Dr Thase explored pharmacologic treatments of depression, including first-line antidepressants that are not mentioned in the most recent American Psychiatric Association (APA) guidelines from 2010. Among more recently introduced antidepressants, vilazodone 40 mg/d was found to be very potent and well-tolerated. Vortioxetine had “enhancing effects on complex cognition, not necessarily memory or concentration but perhaps multi-step sequencing,” Dr Thase said.
On the subject of adjunctive therapy, Dr Thase recommended second-generation antidepressants (SGAs) in patients who are seriously ill or incapacitated. “If you are using adjunctive strategies early on, pick a treatment that compliments the first medication and matches the patient,” he explained. An additional point Dr Thase made is that while combining antidepressants was once considered indicative of bad practice, it is now commonplace in the management of treatment-resistant depression.

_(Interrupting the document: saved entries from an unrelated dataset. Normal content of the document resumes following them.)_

import Mathlib
import Summits.Ventures.PercRepro2.MeasureBridge

/-!
# Finite edge sets inside an arbitrary graph: the cell's law is the finite-dimensional marginal
of Mathlib's set-Bernoulli measure (blind cell PercRepro2, typer-1 g15, 2026-08-26)

Mathlib's `setBer(Set.univ, q)` is the product of `q`-Bernoulli laws on an ARBITRARY (possibly
infinite) edge type `ι` — the object `setBer(E(G), p)` of the programme's starting statement, with
`E(G)` the edge set of `ℤ³`.  For a finite edge set `u : Finset ι` and an event `S` of the
configurations on `u` (`Config u = u → Bool`), `cylSet u S` is the event «the open edges inside
`u` form a configuration in `S`».  The theorem of this file:

* `setBernoulli_univ_cylSet : setBer(Set.univ, q) (cylSet u S) = ENNReal.ofReal (prob (fun _ => q) S)`
  (and `setBernoulli_univ_real_cylSet` for `Measure.real`) — every probability the cell computes as a
  finite sum on a finite graph is the probability, under Mathlib's infinite-volume product measure,
  of the corresponding cylinder event.  So the cell's finite-graph theorems are statements about
  the finite-dimensional marginals of `setBer(E(G), p)` for every graph `G`, infinite ones included.

Route: `setBernoulli_apply'` (the measure is the image of `infinitePi` on `ι → Prop` under `setOf`),
the preimage of `cylSet u S` is a Mathlib `cylinder` over `u`, `infinitePi_cylinder` reduces it to
`Measure.pi` on `u → Prop`, and `Measure.pi` on `u → Prop` is the image of `percMeasure` on
`u → Bool` under the coordinatewise `Prop ≃ Bool` (`pi_propLaw_eq_map`, singleton by singleton).
Own work; standard axioms.
-/

namespace Summit.Ventures.PercRepro2

namespace MeasureBridge

open MeasureTheory ProbabilityTheory unitInterval
open scoped ENNReal

variable {ι : Type*}

/-- The one-edge law on `Prop` inside Mathlib's `setBernoulli` (for an edge of the set):
`True` with probability `q`, `False` with probability `1 - q`. -/
noncomputable def propLaw (q : I) : Measure Prop :=
  toNNReal q • Measure.dirac True + toNNReal (σ q) • Measure.dirac False

/-- `propLaw q` is a probability measure. -/
instance (q : I) : IsProbabilityMeasure (propLaw q) := by
  unfold propLaw
  constructor
  simp

/-- The law inside `setBernoulli` on the full set is `propLaw` at every edge. -/
lemma setBernoulli_law_univ (q : I) (i : ι) :
    (toNNReal q • Measure.dirac (i ∈ (Set.univ : Set ι)) + toNNReal (σ q) • Measure.dirac False)
      = propLaw q := by
  simp [propLaw]

open scoped Classical in
/-- The singleton masses of `propLaw` are those of the cell's `edgeLaw` under `decide`. -/
lemma propLaw_singleton (q : I) (P : Prop) :
    propLaw q ({P} : Set Prop) = edgeLaw q {decide P} := by
  by_cases hP : P
  · have h1 : P = True := eq_true hP
    subst h1
    rw [edgeLaw, bernoulliMeasure_apply_of_mem_of_notMem q (measurableSet_singleton _)
      (by simp) (by simp)]
    simp [propLaw, Measure.add_apply, Measure.smul_apply]
  · have h1 : P = False := eq_false hP
    subst h1
    rw [edgeLaw, bernoulliMeasure_apply_of_notMem_of_mem q (measurableSet_singleton _)
      (by simp) (by simp)]
    simp [propLaw, Measure.add_apply, Measure.smul_apply]

section Finite

variable {u : Type*} [Fintype u]

open scoped Classical in
/-- Coordinatewise `Prop ≃ Bool`: a `Prop`-valued configuration as a `Bool`-valued one. -/
noncomputable def decideEquiv : (u → Prop) ≃ Config u :=
  Equiv.piCongrRight fun _ => Equiv.propEquivBool

omit [Fintype u] in
open scoped Classical in
/-- `decideEquiv` acts by `decide` at every coordinate. -/
lemma decideEquiv_apply (y : u → Prop) : decideEquiv y = fun e => decide (y e) := rfl

omit [Fintype u] in
/-- `decideEquiv.symm` acts by `· = true` at every coordinate. -/
lemma decideEquiv_symm_apply (ω : Config u) : decideEquiv.symm ω = fun e => ω e = true := rfl

/-- `decideEquiv.symm` is measurable. -/
lemma measurable_decideEquiv_symm : Measurable (decideEquiv.symm : Config u → (u → Prop)) :=
  measurable_of_countable _

open scoped Classical in
/-- **`Measure.pi` of the `Prop`-laws is the image of `percMeasure`** under `decideEquiv.symm`. -/
theorem pi_propLaw_eq_map (q : I) :
    Measure.pi (fun _ : u => propLaw q) = (percMeasure fun _ => q).map decideEquiv.symm := by
  refine Measure.ext_of_singleton fun y => ?_
  have hpre : (decideEquiv.symm : Config u → (u → Prop)) ⁻¹' {y} = {decideEquiv y} := by
    ext ω
    simp only [Set.mem_preimage, Set.mem_singleton_iff]
    constructor
    · rintro rfl; exact ((decideEquiv (u := u)).apply_symm_apply ω).symm
    · rintro rfl; exact (decideEquiv (u := u)).symm_apply_apply y
  rw [Measure.map_apply measurable_decideEquiv_symm (measurableSet_singleton y), hpre,
    percMeasure, Measure.pi_singleton, Measure.pi_singleton]
  exact Finset.prod_congr rfl fun e _ => by rw [decideEquiv_apply, propLaw_singleton]

end Finite

open scoped Classical in
/-- The configuration on the edges of `u` read off a set of open edges. -/
noncomputable def restrictSet (u : Finset ι) (s : Set ι) : Config u := fun e => decide ((e : ι) ∈ s)

/-- The cylinder event of `Set ι`: «the configuration on `u` lies in `S`». -/
noncomputable def cylSet (u : Finset ι) (S : Set (Config u)) : Set (Set ι) := restrictSet u ⁻¹' S

/-- Membership in `cylSet`. -/
@[simp] lemma mem_cylSet {u : Finset ι} {S : Set (Config u)} {s : Set ι} :
    s ∈ cylSet u S ↔ restrictSet u s ∈ S := Iff.rfl

open scoped Classical in
/-- The preimage of `cylSet u S` under `setOf` is a Mathlib `cylinder` over `u`. -/
lemma setOf_preimage_cylSet (u : Finset ι) (S : Set (Config u)) :
    (fun P : ι → Prop => {i | P i}) ⁻¹' cylSet u S =
      MeasureTheory.cylinder u ((decideEquiv : (u → Prop) ≃ Config u) ⁻¹' S) := by
  ext P
  exact Iff.rfl

variable [DecidableEq ι]

/-- **Finite-dimensional marginals**: for a finite edge set `u` of an arbitrary edge type `ι`,
Mathlib's `setBer(Set.univ, q)` gives the cylinder event `cylSet u S` the cell's probability
`prob (fun _ => q) S`. -/
theorem setBernoulli_univ_cylSet (q : I) (u : Finset ι) (S : Set (Config u)) :
    setBer((Set.univ : Set ι), q) (cylSet u S) = ENNReal.ofReal (prob (fun _ => (q : ℝ)) S) := by
  classical
  rw [setBernoulli_apply', setOf_preimage_cylSet]
  simp_rw [setBernoulli_law_univ]
  rw [Measure.infinitePi_cylinder (fun _ => propLaw q) MeasurableSet.of_discrete, pi_propLaw_eq_map,
    Measure.map_apply measurable_decideEquiv_symm MeasurableSet.of_discrete,
    Equiv.symm_preimage_preimage, percMeasure_apply]

/-- `Measure.real` form of `setBernoulli_univ_cylSet`. -/
theorem setBernoulli_univ_real_cylSet (q : I) (u : Finset ι) (S : Set (Config u)) :
    setBer((Set.univ : Set ι), q).real (cylSet u S) = prob (fun _ => (q : ℝ)) S := by
  rw [measureReal_def, setBernoulli_univ_cylSet, ENNReal.toReal_ofReal]
  rw [← percMeasure_real_apply]
  exact measureReal_nonneg

end MeasureBridge

end Summit.Ventures.PercRepro2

Aripiprazole, brexpiprazole, olanzapine, quetiapine, and risperidole appear effective as adjunctive antidepressants, while olanzapine, quetiapine, and lurasidone are effective as monotherapy for bipolar depression. Additionally, quetiapine has established efficacy as monotherapy for major depressive disorder.
Side effects of antidepressants present significant challenges to adherence. Clinicians can manage sexual side effects by taking a history to understand dysfunction prior to treatment, treatment reduction, post-coital dosing, and antidepressant switching.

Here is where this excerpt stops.